── Information

import Literature.Computability.AlgebraicComplexity.DIP20MonomialCounts
import HarnessLib

/-!
# Dörfler–Ikenmeyer–Panova 2019, Prop. 3.15 table row 4, part A: the six monomial counts `c_ν(6,5)`
# at `ν ∈ (12,9,9) + S_3 - id`

Topic `Literature/Computability/AlgebraicComplexity`; certificate data for `DIP20PlethysmValuesRow4.lean`
(`a_{(12,9,9)}(6[5]) = 1`), split off so that every file stays within one farm elaboration budget. Each
count is one `decide +kernel` on the list counter `countVecMultisetsL` of `DIP20MonomialCounts.lean`
(`≈ 2·10³` multisets per count); the values agree with an independent desk computation. No definitions,
no named facts. HONEST FRAMING: toy-model arithmetic; VP ≠ VNP is not proved.

## References

* J. Dörfler, C. Ikenmeyer, G. Panova, SIAM J. Appl. Algebra Geom. 4 (2020) = arXiv:1901.04576,
  Prop. 3.15 and its table (arXiv pp. 7–8; TeX `multobs.tex` L513 `{pro:occobsdoexist}`), eqs. (4.3)–(4.4)
  (arXiv p. 9). [DorflerIkenmeyerPanova2020]
-/

namespace Literature.Computability.AlgebraicComplexity

/-- `c_{(12,9,9)}(6,5) = 2230`. [cite: DorflerIkenmeyerPanova2020, eq. (4.3) (arXiv p. 9)] -/
theorem countVecMultisetsL_5_6_12_9_9 : countVecMultisetsL (weakCompsL 3 5) 6 [12, 9, 9] = 2230 := by
  decide +kernel

/-- `c_{(13,8,9)}(6,5) = 1945`. [cite: DorflerIkenmeyerPanova2020, eq. (4.3) (arXiv p. 9)] -/
theorem countVecMultisetsL_5_6_13_8_9 : countVecMultisetsL (weakCompsL 3 5) 6 [13, 8, 9] = 1945 := by
  decide +kernel

/-- `c_{(12,10,8)}(6,5) = 2147`. [cite: DorflerIkenmeyerPanova2020, eq. (4.3) (arXiv p. 9)] -/
theorem countVecMultisetsL_5_6_12_10_8 : countVecMultisetsL (weakCompsL 3 5) 6 [12, 10, 8] = 2147 := by
  decide +kernel

/-- `c_{(14,9,7)}(6,5) = 1575`. [cite: DorflerIkenmeyerPanova2020, eq. (4.3) (arXiv p. 9)] -/
theorem countVecMultisetsL_5_6_14_9_7 : countVecMultisetsL (weakCompsL 3 5) 6 [14, 9, 7] = 1575 := by
  decide +kernel

/-- `c_{(13,10,7)}(6,5) = 1775`. [cite: DorflerIkenmeyerPanova2020, eq. (4.3) (arXiv p. 9)] -/
theorem countVecMultisetsL_5_6_13_10_7 : countVecMultisetsL (weakCompsL 3 5) 6 [13, 10, 7] = 1775 := by
  decide +kernel

/-- `c_{(14,8,8)}(6,5) = 1663`. [cite: DorflerIkenmeyerPanova2020, eq. (4.3) (arXiv p. 9)] -/
theorem countVecMultisetsL_5_6_14_8_8 : countVecMultisetsL (weakCompsL 3 5) 6 [14, 8, 8] = 1663 := by
  decide +kernel

end Literature.Computability.AlgebraicComplexity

────

▶ Prompt:
Transcribe all of the entries without altering anything.

▶ Written solution:
import Literature.Computability.AlgebraicComplexity.DIP20MonomialCounts
import HarnessLib

/-!
# Dörfler–Ikenmeyer–Panova 2019, Prop. 3.15 table row 4, part A: the six monomial counts `c_ν(6,5)`
# at `ν ∈ (12,9,9) + S_3 - id`

Topic `Literature/Computability/AlgebraicComplexity`; certificate data for `DIP20PlethysmValuesRow4.lean`
(`a_{(12,9,9)}(6[5]) = 1`), split off so that every file stays within one farm elaboration budget. Each
count is one `decide +kernel` on the list counter `countVecMultisetsL` of `DIP20MonomialCounts.lean`
(`≈ 2·10³` multisets per count); the values agree with an independent desk computation. No definitions,
no named facts. HONEST FRAMING: toy-model arithmetic; VP ≠ VNP is not proved.

## References

* J. Dörfler, C. Ikenmeyer, G. Panova, SIAM J. Appl. Algebra Geom. 4 (2020) = arXiv:1901.04576,
  Prop. 3.15 and its table (arXiv pp. 7–8; TeX `multobs.tex` L513 `{pro:occobsdoexist}`), eqs. (4.3)–(4.4)
  (arXiv p. 9). [DorflerIkenmeyerPanova2020]
-/

namespace Literature.Computability.AlgebraicComplexity

/-- `c_{(12,9,9)}(6,5) = 2230`. [cite: DorflerIkenmeyerPanova2020, eq. (4.3) (arXiv p. 9)] -/
theorem countVecMultisetsL_5_6_12_9_9 : countVecMultisetsL (weakCompsL 3 5) 6 [12, 9, 9] = 2230 := by
  decide +kernel

/-- `c_{(13,8,9)}(6,5) = 1945`. [cite: DorflerIkenmeyerPanova2020, eq. (4.3) (arXiv p. 9)] -/
theorem countVecMultisetsL_5_6_13_8_9 : countVecMultisetsL (weakCompsL 3 5) 6 [13, 8, 9] = 1945 := by
  decide +kernel

/-- `c_{(12,10,8)}(6,5) = 2147`. [cite: DorflerIkenmeyerPanova2020, eq. (4.3) (arXiv p. 9)] -/
theorem countVecMultisetsL_5_6_12_10_8 : countVecMultisetsL (weakCompsL 3 5) 6 [12, 10, 8] = 2147 := by
  decide +kernel

/-- `c_{(14,9,7)}(6,5) = 1575`. [cite: DorflerIkenmeyerPanova2020, eq. (4.3) (arXiv p. 9)] -/
theorem countVecMultisetsL_5_6_14_9_7 : countVecMultisetsL (weakCompsL 3 5) 6 [14, 9, 7] = 1575 := by
  decide +kernel

/-- `c_{(13,10,7)}(6,5) = 1775`. [cite: DorflerIkenmeyerPanova2020, eq. (4.3) (arXiv p. 9)] -/
theorem countVecMultisetsL_5_6_13_10_7 : countVecMultisetsL (weakCompsL 3 5) 6 [13, 10, 7] = 1775 := by
  decide +kernel

/-- `c_{(14,8,8)}(6,5) = 1663`. [cite: DorflerIkenmeyerPanova2020, eq. (4.3) (arXiv p. 9)] -/
theorem countVecMultisetsL_5_6_14_8_8 : countVecMultisetsL (weakCompsL 3 5) 6 [14, 8, 8] = 1663 := by
  decide +kernel

end Literature.Computability.AlgebraicComplexity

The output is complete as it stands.